2.6.3.3 Recurrent Neural Networks
A Recurrent Neural Network (RNN) is a form of a neural network that is able to learn long sequences and their dependencies on each other by maintaining a state or a memory. This memory is maintained by a recurrent connection to itself which allows the model to process both the current input as well as previously seen inputs [84]. An example of a simple RNN can be seen in Figure 4. The major problems with simple RNNs is that they are a victim of the vanishing gradient problem. The vanishing gradient problem is a problem in which the gradients that are seen towards the end of the model become extremely small as they are back-propagated to the beginning of the model. The effect is that the model is unable to retain information about inputs seen “a long time ago” and is therefore unable to learn long-term dependencies. The Long Short-Term Memory (LSTM) model was created in order to solve this problem. LSTMs contain a separate channel in which important information is stored so that it is able to be used in learning long-term dependencies [84]. An example of a simple LSTM can be seen in Figure 5
Figure 5. This is an example of a single LSTM [89].
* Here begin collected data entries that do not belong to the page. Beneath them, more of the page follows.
import Summits.CriticalPhenomena.CardyFormulaZ2.Theorems.CardyBoundaryCoulombGasHalfPlaneMarkDensityLawBoxExhaustionPart2
import Summits.CriticalPhenomena.CardyFormulaZ2.Theorems.HalfPlaneMarkDensityLaw.Negative.MarkEvents
import Literature.Probability.Percolation.ZdOneArmPowerBound
import Literature.Probability.Percolation.RSW

/-!
# Box exhaustion for the collinear half-plane Cardy statement, part 3: the lattice sandwich

Support file (line `Sketch`, stub `stub_collinearCardy`, crux `HalfPlaneMarkDensityLaw`,
stmt-CriticalPhenomena-5661; transfer `RectilinearCardy → stub_collinearCardy`).

For a conformal rectangle `R` whose carrier is the box `(-K, K) × (0, H)` and whose arcs `0`, `2`
are the bottom segments `[ta, tb] × {0}`, `[tc, ty] × {0}`, at mesh `δ = t/n`:

* LOWER: `bondDomainCrossingProb R (t/n) ≤ P_{1/2}[A_n ↔ [⌊cn⌋,⌊yn⌋]×{0} in ℤ×ℕ]`
  (`bondDomainCrossingProb_box_le`): the discrete arcs are the rows `{(m,1) : an ≤ m ≤ bn}`,
  `{(m,1) : cn ≤ m ≤ yn}` (part 2), a crossing of `Ω_δ` is an open lattice path in the shifted
  half-plane `ℤ × ℕ + e₁`, and `P_{1/2}` is translation invariant (`real_openCrossing_shift`);
* UPPER: `P_{1/2}[A_n ↔ [⌊cn⌋,⌊yn⌋]×{0} in ℤ×ℕ] ≤ bondDomainCrossingProb R⁻ (t/n) + P_{1/2}[escape]`
  (`measureReal_openCrossing_halfPlane_le`) where `R⁻` has the enlarged arcs `[t(a-ε'), tb]`,
  `[t(c-ε'), ty]` (`nε' ≥ 1` absorbs the floors) and `escape` = some site of `Λ_r ⊇ A_n` is joined
  to a site outside `Λ_R`, `Λ_R ∩ (ℤ×ℕ)` inside the lattice box: a half-plane crossing either stays
  in the lattice box (then, shifted by `e₁`, it is a crossing of `Ω_δ⁻`) or exits it.
* `tendsto_div_nat_nhdsWithin`: `δ_n = t/n → 0⁺`, to read `HasCrossingLimit` along meshes `t/n`.
-/

noncomputable section

namespace Summit.CriticalPhenomena.CardyFormulaZ2.Cruxes.HalfPlaneMarkDensityLaw.SketchLine

open Set Metric Complex MeasureTheory Filter
open Literature.Probability.LatticeModels Literature.Probability.Percolation
open Literature.Probability.RandomPlanarGeometry (ConformalRectangle)
open Summit.CriticalPhenomena.CardyFormulaZ2.Theorems.HalfPlaneMarkDensityLaw.Negative
open scoped Topology

variable {K H : ℝ}

namespace BoxExhaustion

/-! ## Generalities -/

/-- The translate of a set of sites as a preimage. [folklore] -/
theorem image_add_eq (u : Site 2) (T : Set (Site 2)) : (· + u) '' T = {v | v - u ∈ T} := by
  ext v
  simp only [mem_image, mem_setOf_eq]
  constructor
  · rintro ⟨w, hw, rfl⟩; simpa using hw
  · intro hv; exact ⟨v - u, hv, by simp⟩

/-- **Exit from a smaller region.** An open path inside `S` from `x ∈ T` to `z` which is not an open
path inside `T` passes through a vertex of `S ∖ T`, joined to `x` inside `S`. [folklore] -/
theorem exists_exit_of_not_openConnIn {V : Type*} {ω : BondConfig V} {S T : Set V}
    {x z : V} (hx : x ∈ T) (h : ω ∈ openConnIn S x z) (hn : ω ∉ openConnIn T x z) :
    ∃ w ∈ S, w ∉ T ∧ ω ∈ openConnIn S x w := by
  obtain ⟨hxS, hzS, ⟨W⟩⟩ := h
  suffices key : ∀ (a b : S) (W : ((openGraph ω).induce S).Walk a b), (a : V) ∈ T →
      ω ∈ openConnIn T a b ∨ ∃ w ∈ S, w ∉ T ∧ ω ∈ openConnIn S a w by
    rcases key ⟨x, hxS⟩ ⟨z, hzS⟩ W hx with h | h
    · exact absurd h hn
    · exact h
  intro a b W
  induction W with
  | nil => intro ha; exact Or.inl (openConnIn_refl ha)
  | @cons a b' b hab W ih =>
    intro ha
    have hab' : (openGraph ω).Adj a b' := hab
    obtain ⟨hmem, hne⟩ := (openGraph_adj _ _ _).1 hab'
    by_cases hb' : (b' : V) ∈ T
    · rcases ih hb' with h | ⟨w, hwS, hwT, hw⟩
      · exact Or.inl (PlanarDuality.openConnIn_trans (openConnIn_of_adj ha hb' hmem hne) h)
      · exact Or.inr ⟨w, hwS, hwT,
          PlanarDuality.openConnIn_trans (openConnIn_of_adj a.2 b'.2 hmem hne) hw⟩
    · exact Or.inr ⟨b', b'.2, hb', openConnIn_of_adj a.2 b'.2 hmem hne⟩

/-- `δ_n = t/n → 0⁺` for `t > 0`. [folklore] -/
theorem tendsto_div_nat_nhdsWithin {t : ℝ} (ht : 0 < t) :
    Tendsto (fun n : ℕ => t / n) atTop (𝓝[>] (0 : ℝ)) := by
  rw [tendsto_nhdsWithin_iff]
  refine ⟨tendsto_const_div_atTop_nhds_zero_nat t, ?_⟩
  filter_upwards [eventually_ge_atTop 1] with n hn
  exact div_pos ht (by exact_mod_cast hn)

/-- Reading a mesh limit `p δ → L` (`δ → 0⁺`) along the meshes `δ_n = t/n`. [folklore] -/
theorem tendsto_comp_div_nat {p : ℝ → ℝ} {L t : ℝ} (ht : 0 < t) (h : Tendsto p (𝓝[>] 0) (𝓝 L)) :
    Tendsto (fun n : ℕ => p (t / n)) atTop (𝓝 L) :=
  h.comp (tendsto_div_nat_nhdsWithin ht)

/-- `P_{1/2}`-almost every configuration is a lattice configuration. [folklore] -/
theorem ae_subset_edgeSet : ∀ᵐ ω ∂μ, ω ⊆ (zdGraph 2).edgeSet := by
  unfold μ bondPercolation
  exact ProbabilityTheory.setBernoulli_ae_subset

/-- From `t a ≤ (t/n) m` to `⌊a n⌋ ≤ m`. [folklore] -/
theorem floor_le_of_mul_le {t a : ℝ} (ht : 0 < t) {n : ℕ} (hn : 0 < n) {m : ℤ}
    (h : t * a ≤ t / n * m) : ⌊a * n⌋ ≤ m := by
  have hn' : (0 : ℝ) < n := by exact_mod_cast hn
  have e : t / n * m = t * (m / n) := by ring
  rw [e] at h
  have h1 : a ≤ m / n := le_of_mul_le_mul_left h ht
  have h2 : a * n ≤ m := (le_div_iff₀ hn').1 h1
  exact_mod_cast (Int.floor_le (a * n)).trans h2

/-- From `(t/n) m ≤ t b` to `m ≤ ⌊b n⌋`. [folklore] -/
theorem le_floor_of_mul_le {t b : ℝ} (ht : 0 < t) {n : ℕ} (hn : 0 < n) {m : ℤ}
    (h : t / n * m ≤ t * b) : m ≤ ⌊b * n⌋ := by
  have hn' : (0 : ℝ) < n := by exact_mod_cast hn
  have e : t / n * m = t * (m / n) := by ring
  rw [e] at h
  have h1 : m / n ≤ b := le_of_mul_le_mul_left h ht
  have h2 : (m : ℝ) ≤ b * n := (div_le_iff₀ hn').1 h1
  exact Int.le_floor.2 h2

/-- From `⌊a n⌋ ≤ m` and `a' n + 1 ≤ a n` to `t a' ≤ (t/n) m`. [folklore] -/
theorem mul_le_of_floor_le {t a a' : ℝ} (ht : 0 < t) {n : ℕ} (hn : 0 < n) {m : ℤ}
    (ha' : a' * n + 1 ≤ a * n) (h : ⌊a * n⌋ ≤ m) : t * a' ≤ t / n * m := by
  have hn' : (0 : ℝ) < n := by exact_mod_cast hn
  have h1 : (⌊a * n⌋ : ℝ) ≤ m := by exact_mod_cast h
  have h2 : a * n < ⌊a * n⌋ + 1 := Int.lt_floor_add_one _
  have h3 : a' * n ≤ m := by linarith
  have h4 : a' ≤ m / n := (le_div_iff₀ hn').2 h3
  calc t * a' ≤ t * (m / n) := mul_le_mul_of_nonneg_left h4 ht.le
    _ = t / n * m := by ring

/-- From `m ≤ ⌊b n⌋` to `(t/n) m ≤ t b`. [folklore] -/
theorem mul_le_of_le_floor {t b : ℝ} (ht : 0 < t) {n : ℕ} (hn : 0 < n) {m : ℤ}
    (h : m ≤ ⌊b * n⌋) : t / n * m ≤ t * b := by
  have hn' : (0 : ℝ) < n := by exact_mod_cast hn
  have h1 : (m : ℝ) ≤ ⌊b * n⌋ := by exact_mod_cast h
  have h2 : (⌊b * n⌋ : ℝ) ≤ b * n := Int.floor_le _
  have h4 : m / n ≤ b := (div_le_iff₀ hn').2 (h1.trans h2)
  calc t / n * m = t * (m / n) := by ring
    _ ≤ t * b := mul_le_mul_of_nonneg_left h4 ht.le
import Summits.QuantumFields.GaugeBoot.Rows.GLYZc2D4RedKit
import Summits.QuantumFields.GaugeBoot.Rows.GLYZc2D4RedCheck11
import Summits.QuantumFields.GaugeBoot.Rows.GLYZc2D4RedCheck12
import Summits.QuantumFields.GaugeBoot.Rows.GLYZc2D4RedCheck23
import Summits.QuantumFields.GaugeBoot.Rows.GLYZc2D4RedCheck24
import Summits.QuantumFields.GaugeBoot.Rows.GLYZc2D4RedCheck25
import Summits.QuantumFields.GaugeBoot.Rows.GLYZc2D4RedCheck26
import Summits.QuantumFields.GaugeBoot.Rows.GLYZc2D4RedCheck27
import Summits.QuantumFields.GaugeBoot.Rows.GLYZc2D4RedCheck28
import Summits.QuantumFields.GaugeBoot.Rows.GLYZc2D4RedCheck29
import Summits.QuantumFields.GaugeBoot.Rows.GLYZc2D4RedCheck30
import Summits.QuantumFields.GaugeBoot.Rows.GLYZc2D4RedCheck31
import Summits.QuantumFields.GaugeBoot.Rows.GLYZc2D4RedCheck32
import Summits.QuantumFields.GaugeBoot.Rows.GLYZc2D4RedCheck33
import Summits.QuantumFields.GaugeBoot.Rows.GLYZc2D4RedCheck34
import Summits.QuantumFields.GaugeBoot.Rows.GLYZc2D4RedAsm
import Summits.QuantumFields.GaugeBoot.Rows.GLYZc2D4Canon
import HarnessLib

/-!
# Gauge-boot: THE REDUCTION STEP — the 34 reduced positivity blocks of the glyz-c2-4D problems are PSD for the torus state

Cell `pub-gaugeboot` (HOME `run/shared/lean/pub/pub-gaugeboot/`), seat lean1 (torus layer for rows C76–C87 = the certified
glyz-c2-4D windows: label set, raw blocks, class/witness tables, the reduction identity, per-β bindings).

HONEST FRAMING (page 1 of every file of this cell): certified bounds on lattice expectations at STATED coupling,
gauge group, dimension and torus size; NOT a mass gap, NOT a continuum limit, NOT a string tension, NOT large `N`.
The venture is explicitly NOT Yang–Mills-summit-bearing (barriers `FixedCouplingUltralocality`,
`PerturbativeInvisibility`).

`Certificates.N2c2D4.redBlock k (y β L)` (lean3's interface, `Certificates/N2c2D4Tab`: block `k` of the problem files, entries
`Σ c·y_v`, evaluated on the torus expectations `y β L v = ⟨W_0(label v)⟩` of `GLYZc2D4Labels`) is positive semidefinite for every
`k < 34`, every real `β ≥ 0`, every EVEN torus `(ℤ/L)^{D}` with `L ≥ 4` (the hypotheses are used only by the reflection blocks):
`redBlock_posSemidef`.  Proof = the kernel-checked identities `GLYZc2D4RedCheck…` (lean3's entries = `Y_kᵀ·cls·Y_k` as integer
forms, radix check `RedEnc.eval_eq_of_encCheck`) + `GLYZc2D3.SVec.eval_expand` / `eval_eq_sum_fin` giving
`redBlock k y = Y_kᴴ · rawBlock · Y_k` as real matrices + Mathlib's congruence `Matrix.PosSemidef.conjTranspose_mul_mul_same`
applied to `GLYZc2D4Canon.rawBlockH/S/L_posSemidef`.  With lean2's equality rows and lean3's certificate halves over
`Certificates.N2c2D4.redBlock` this closes rows C76–C87 end to end (per-β `GLYZc2D4BindB<β>`).
-/

noncomputable section

open Literature.MathematicalPhysics.QuantumFieldTheory
open Matrix
open Summit.QuantumFields.GaugeBoot.GLYZc2D3 (SVec)

namespace Summit.QuantumFields.GaugeBoot

namespace GLYZc2D4

variable (β : ℝ) (L : ℕ) [NeZero L]

/-- **THE REDUCTION STEP**: for `SU(2)` lattice gauge theory on every even torus `(ℤ/L)^4` with `L ≥ 4` and every standard coupling `β ≥ 0`,
all 34 reduced positivity blocks of the certified glyz-c2-4D problems (lean3's `Certificates.N2c2D4.redBlock`), evaluated
on the torus loop expectations `y β L`, are positive semidefinite. -/
theorem redBlock_posSemidef (hβ : 0 ≤ β) (hL : Even L) (h4 : 4 ≤ L) : ∀ k : Fin 34, (Certificates.N2c2D4.redBlock k (GLYZc2D4.y β L)).PosSemidef := by
  intro k
  fin_cases k
  exacts [entryMatrix_posSemidef (y β L) hcls (ycol 0) (fun i j => Certificates.N2c2D4.ent 0 i j) ycol_lt_0
      (fun i j => RedEnc.sparse_ent_comm _ _ i j) hcls_comm red_ok_0 (rawBlockH_posSemidef β L),
    entryMatrix_posSemidef (y β L) hcls (ycol 1) (fun i j => Certificates.N2c2D4.ent 1 i j) ycol_lt_1
      (fun i j => RedEnc.sparse_ent_comm _ _ i j) hcls_comm red_ok_1 (rawBlockH_posSemidef β L),
    entryMatrix_posSemidef (y β L) hcls (ycol 2) (fun i j => Certificates.N2c2D4.ent 2 i j) ycol_lt_2
      (fun i j => RedEnc.sparse_ent_comm _ _ i j) hcls_comm red_ok_2 (rawBlockH_posSemidef β L),
    entryMatrix_posSemidef (y β L) hcls (ycol 3) (fun i j => Certificates.N2c2D4.ent 3 i j) ycol_lt_3
      (fun i j => RedEnc.sparse_ent_comm _ _ i j) hcls_comm red_ok_3 (rawBlockH_posSemidef β L),
    entryMatrix_posSemidef (y β L) hcls (ycol 4) (fun i j => Certificates.N2c2D4.ent 4 i j) ycol_lt_4
      (fun i j => RedEnc.sparse_ent_comm _ _ i j) hcls_comm red_ok_4 (rawBlockH_posSemidef β L),
    entryMatrix_posSemidef (y β L) hcls (ycol 5) (fun i j => Certificates.N2c2D4.ent 5 i j) ycol_lt_5
      (fun i j => RedEnc.sparse_ent_comm _ _ i j) hcls_comm red_ok_5 (rawBlockH_posSemidef β L),
    entryMatrix_posSemidef (y β L) hcls (ycol 6) (fun i j => Certificates.N2c2D4.ent 6 i j) ycol_lt_6
      (fun i j => RedEnc.sparse_ent_comm _ _ i j) hcls_comm red_ok_6 (rawBlockH_posSemidef β L),
    entryMatrix_posSemidef (y β L) hcls (ycol 7) (fun i j => Certificates.N2c2D4.ent 7 i j) ycol_lt_7
      (fun i j => RedEnc.sparse_ent_comm _ _ i j) hcls_comm red_ok_7 (rawBlockH_posSemidef β L),
    entryMatrix_posSemidef (y β L) hcls (ycol 8) (fun i j => Certificates.N2c2D4.ent 8 i j) ycol_lt_8
      (fun i j => RedEnc.sparse_ent_comm _ _ i j) hcls_comm red_ok_8 (rawBlockH_posSemidef β L),
    entryMatrix_posSemidef (y β L) hcls (ycol 9) (fun i j => Certificates.N2c2D4.ent 9 i j) ycol_lt_9
      (fun i j => RedEnc.sparse_ent_comm _ _ i j) hcls_comm red_ok_9 (rawBlockH_posSemidef β L),
    entryMatrix_posSemidef (y β L) hcls (ycol 10) (fun i j => Certificates.N2c2D4.ent 10 i j) ycol_lt_10
      (fun i j => RedEnc.sparse_ent_comm _ _ i j) hcls_comm red_ok_10 (rawBlockH_posSemidef β L),
    entryMatrix_posSemidef (y β L) hcls (ycol 11) (fun i j => Certificates.N2c2D4.ent 11 i j) ycol_lt_11
      (fun i j => RedEnc.sparse_ent_comm _ _ i j) hcls_comm red_ok_11 (rawBlockH_posSemidef β L),
    entryMatrix_posSemidef (y β L) hcls (ycol 12) (fun i j => Certificates.N2c2D4.ent 12 i j) ycol_lt_12
      (fun i j => RedEnc.sparse_ent_comm _ _ i j) hcls_comm red_ok_12 (rawBlockH_posSemidef β L),
    entryMatrix_posSemidef (y β L) hcls (ycol 13) (fun i j => Certificates.N2c2D4.ent 13 i j) ycol_lt_13
      (fun i j => RedEnc.sparse_ent_comm _ _ i j) hcls_comm red_ok_13 (rawBlockH_posSemidef β L),
    entryMatrix_posSemidef (y β L) scls (ycol 14) (fun i j => Certificates.N2c2D4.ent 14 i j) ycol_lt_14
      (fun i j => RedEnc.sparse_ent_comm _ _ i j) scls_comm red_ok_14 (rawBlockS_posSemidef β L hL),
    entryMatrix_posSemidef (y β L) scls (ycol 15) (fun i j => Certificates.N2c2D4.ent 15 i j) ycol_lt_15
      (fun i j => RedEnc.sparse_ent_comm _ _ i j) scls_comm red_ok_15 (rawBlockS_posSemidef β L hL),
    entryMatrix_posSemidef (y β L) scls (ycol 16) (fun i j => Certificates.N2c2D4.ent 16 i j) ycol_lt_16
      (fun i j => RedEnc.sparse_ent_comm _ _ i j) scls_comm red_ok_16 (rawBlockS_posSemidef β L hL),
    entryMatrix_posSemidef (y β L) scls (ycol 17) (fun i j => Certificates.N2c2D4.ent 17 i j) ycol_lt_17
      (fun i j => RedEnc.sparse_ent_comm _ _ i j) scls_comm red_ok_17 (rawBlockS_posSemidef β L hL),
    entryMatrix_posSemidef (y β L) scls (ycol 18) (fun i j => Certificates.N2c2D4.ent 18 i j) ycol_lt_18
      (fun i j => RedEnc.sparse_ent_comm _ _ i j) scls_comm red_ok_18 (rawBlockS_posSemidef β L hL),
    entryMatrix_posSemidef (y β L) scls (ycol 19) (fun i j => Certificates.N2c2D4.ent 19 i j) ycol_lt_19
      (fun i j => RedEnc.sparse_ent_comm _ _ i j) scls_comm red_ok_19 (rawBlockS_posSemidef β L hL),
    entryMatrix_posSemidef (y β L) scls (ycol 20) (fun i j => Certificates.N2c2D4.ent 20 i j) ycol_lt_20
      (fun i j => RedEnc.sparse_ent_comm _ _ i j) scls_comm red_ok_20 (rawBlockS_posSemidef β L hL),
    entryMatrix_posSemidef (y β L) scls (ycol 21) (fun i j => Certificates.N2c2D4.ent 21 i j) ycol_lt_21
      (fun i j => RedEnc.sparse_ent_comm _ _ i j) scls_comm red_ok_21 (rawBlockS_posSemidef β L hL),
    entryMatrix_posSemidef (y β L) scls (ycol 22) (fun i j => Certificates.N2c2D4.ent 22 i j) ycol_lt_22
      (fun i j => RedEnc.sparse_ent_comm _ _ i j) scls_comm red_ok_22 (rawBlockS_posSemidef β L hL),
    entryMatrix_posSemidef (y β L) scls (ycol 23) (fun i j => Certificates.N2c2D4.ent 23 i j) ycol_lt_23
      (fun i j => RedEnc.sparse_ent_comm _ _ i j) scls_comm red_ok_23 (rawBlockS_posSemidef β L hL),
    entryMatrix_posSemidef (y β L) lcls (ycol 24) (fun i j => Certificates.N2c2D4.ent 24 i j) ycol_lt_24
      (fun i j => RedEnc.sparse_ent_comm _ _ i j) lcls_comm red_ok_24 (rawBlockL_posSemidef β L hL h4 hβ),
    entryMatrix_posSemidef (y β L) lcls (ycol 25) (fun i j => Certificates.N2c2D4.ent 25 i j) ycol_lt_25
      (fun i j => RedEnc.sparse_ent_comm _ _ i j) lcls_comm red_ok_25 (rawBlockL_posSemidef β L hL h4 hβ),
    entryMatrix_posSemidef (y β L) lcls (ycol 26) (fun i j => Certificates.N2c2D4.ent 26 i j) ycol_lt_26
      (fun i j => RedEnc.sparse_ent_comm _ _ i j) lcls_comm red_ok_26 (rawBlockL_posSemidef β L hL h4 hβ),
    entryMatrix_posSemidef (y β L) lcls (ycol 27) (fun i j => Certificates.N2c2D4.ent 27 i j) ycol_lt_27
      (fun i j => RedEnc.sparse_ent_comm _ _ i j) lcls_comm red_ok_27 (rawBlockL_posSemidef β L hL h4 hβ),
    entryMatrix_posSemidef (y β L) lcls (ycol 28) (fun i j => Certificates.N2c2D4.ent 28 i j) ycol_lt_28
      (fun i j => RedEnc.sparse_ent_comm _ _ i j) lcls_comm red_ok_28 (rawBlockL_posSemidef β L hL h4 hβ),
    entryMatrix_posSemidef (y β L) lcls (ycol 29) (fun i j => Certificates.N2c2D4.ent 29 i j) ycol_lt_29
      (fun i j => RedEnc.sparse_ent_comm _ _ i j) lcls_comm red_ok_29 (rawBlockL_posSemidef β L hL h4 hβ),
    entryMatrix_posSemidef (y β L) lcls (ycol 30) (fun i j => Certificates.N2c2D4.ent 30 i j) ycol_lt_30
      (fun i j => RedEnc.sparse_ent_comm _ _ i j) lcls_comm red_ok_30 (rawBlockL_posSemidef β L hL h4 hβ),
    entryMatrix_posSemidef (y β L) lcls (ycol 31) (fun i j => Certificates.N2c2D4.ent 31 i j) ycol_lt_31
      (fun i j => RedEnc.sparse_ent_comm _ _ i j) lcls_comm red_ok_31 (rawBlockL_posSemidef β L hL h4 hβ),
    entryMatrix_posSemidef (y β L) lcls (ycol 32) (fun i j => Certificates.N2c2D4.ent 32 i j) ycol_lt_32
      (fun i j => RedEnc.sparse_ent_comm _ _ i j) lcls_comm red_ok_32 (rawBlockL_posSemidef β L hL h4 hβ),
    entryMatrix_posSemidef (y β L) lcls (ycol 33) (fun i j => Certificates.N2c2D4.ent 33 i j) ycol_lt_33
      (fun i j => RedEnc.sparse_ent_comm _ _ i j) lcls_comm red_ok_33 (rawBlockL_posSemidef β L hL h4 hβ)]

end GLYZc2D4

end Summit.QuantumFields.GaugeBoot

end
RNNs are well-suited for machine learning problems in which time-ordered information is important or can lend clues as to the current state. Because EEG data is temporally organized, RNNs have been shown to outperform other machine learning models in classifying EEG signals. In classification of six different hand motions from a grasp- and-lift experiment, an RNN obtained an accuracy of 94.8% in classifying which motion was being performed [82]. This was an improvement of 23.5% over other machine learning methods. RNNs have also been shown to obtain the lowest test error of mental load classifications ; the addition of LSTM layers in a CNN reduced the test error of a four-class mental load classification by 21.5% [82].
Due to its ability to learn long-term dependencies, LSTMs are perhaps more powerful than simple RNNs when it comes to classification and EEG. Hefron et al. created a multi-path convolutional recurrent neural network (MPCRNN) that consisted of CNNs and LSTMs [90]. This network achieved a cross-participant accuracy
of 86.8% in classifying low and high workload from EEG data. This performance outperformed CNNs and LSTMs by themselves. These results suggest that RNNs may perform well in classifying EEG signals.
2.6.3.4 Temporal Convolutional Networks
A Temporal Convolutional Network (TCN) is a specific type of CNN that has faster training times and longer memory than traditional RNNs when modeling a sequence [91]. The general structure of a TCN can be seen in Figure 6. The first layer of a TCN is the dilated causal convolutional layer which is a standard convolutional layer with a dilated kernel. Using stacked, exponentially increasing, dilated convolutional layers causes the receptive field of the model to increase exponentially while the number of parameters increases linearly. The residual blocks used by a TCN consist of a dilated one-dimensional convolutional layer with a ‘causal’ padding, a weight normalization layer, a rectified linear unit (ReLU) activation layer, and a spatial dropout layer which repeats for as many blocks are present. The various layers of a residual block contained in a TCN can be seen in Figure 7.
Figure 6. The architecture of a TCN.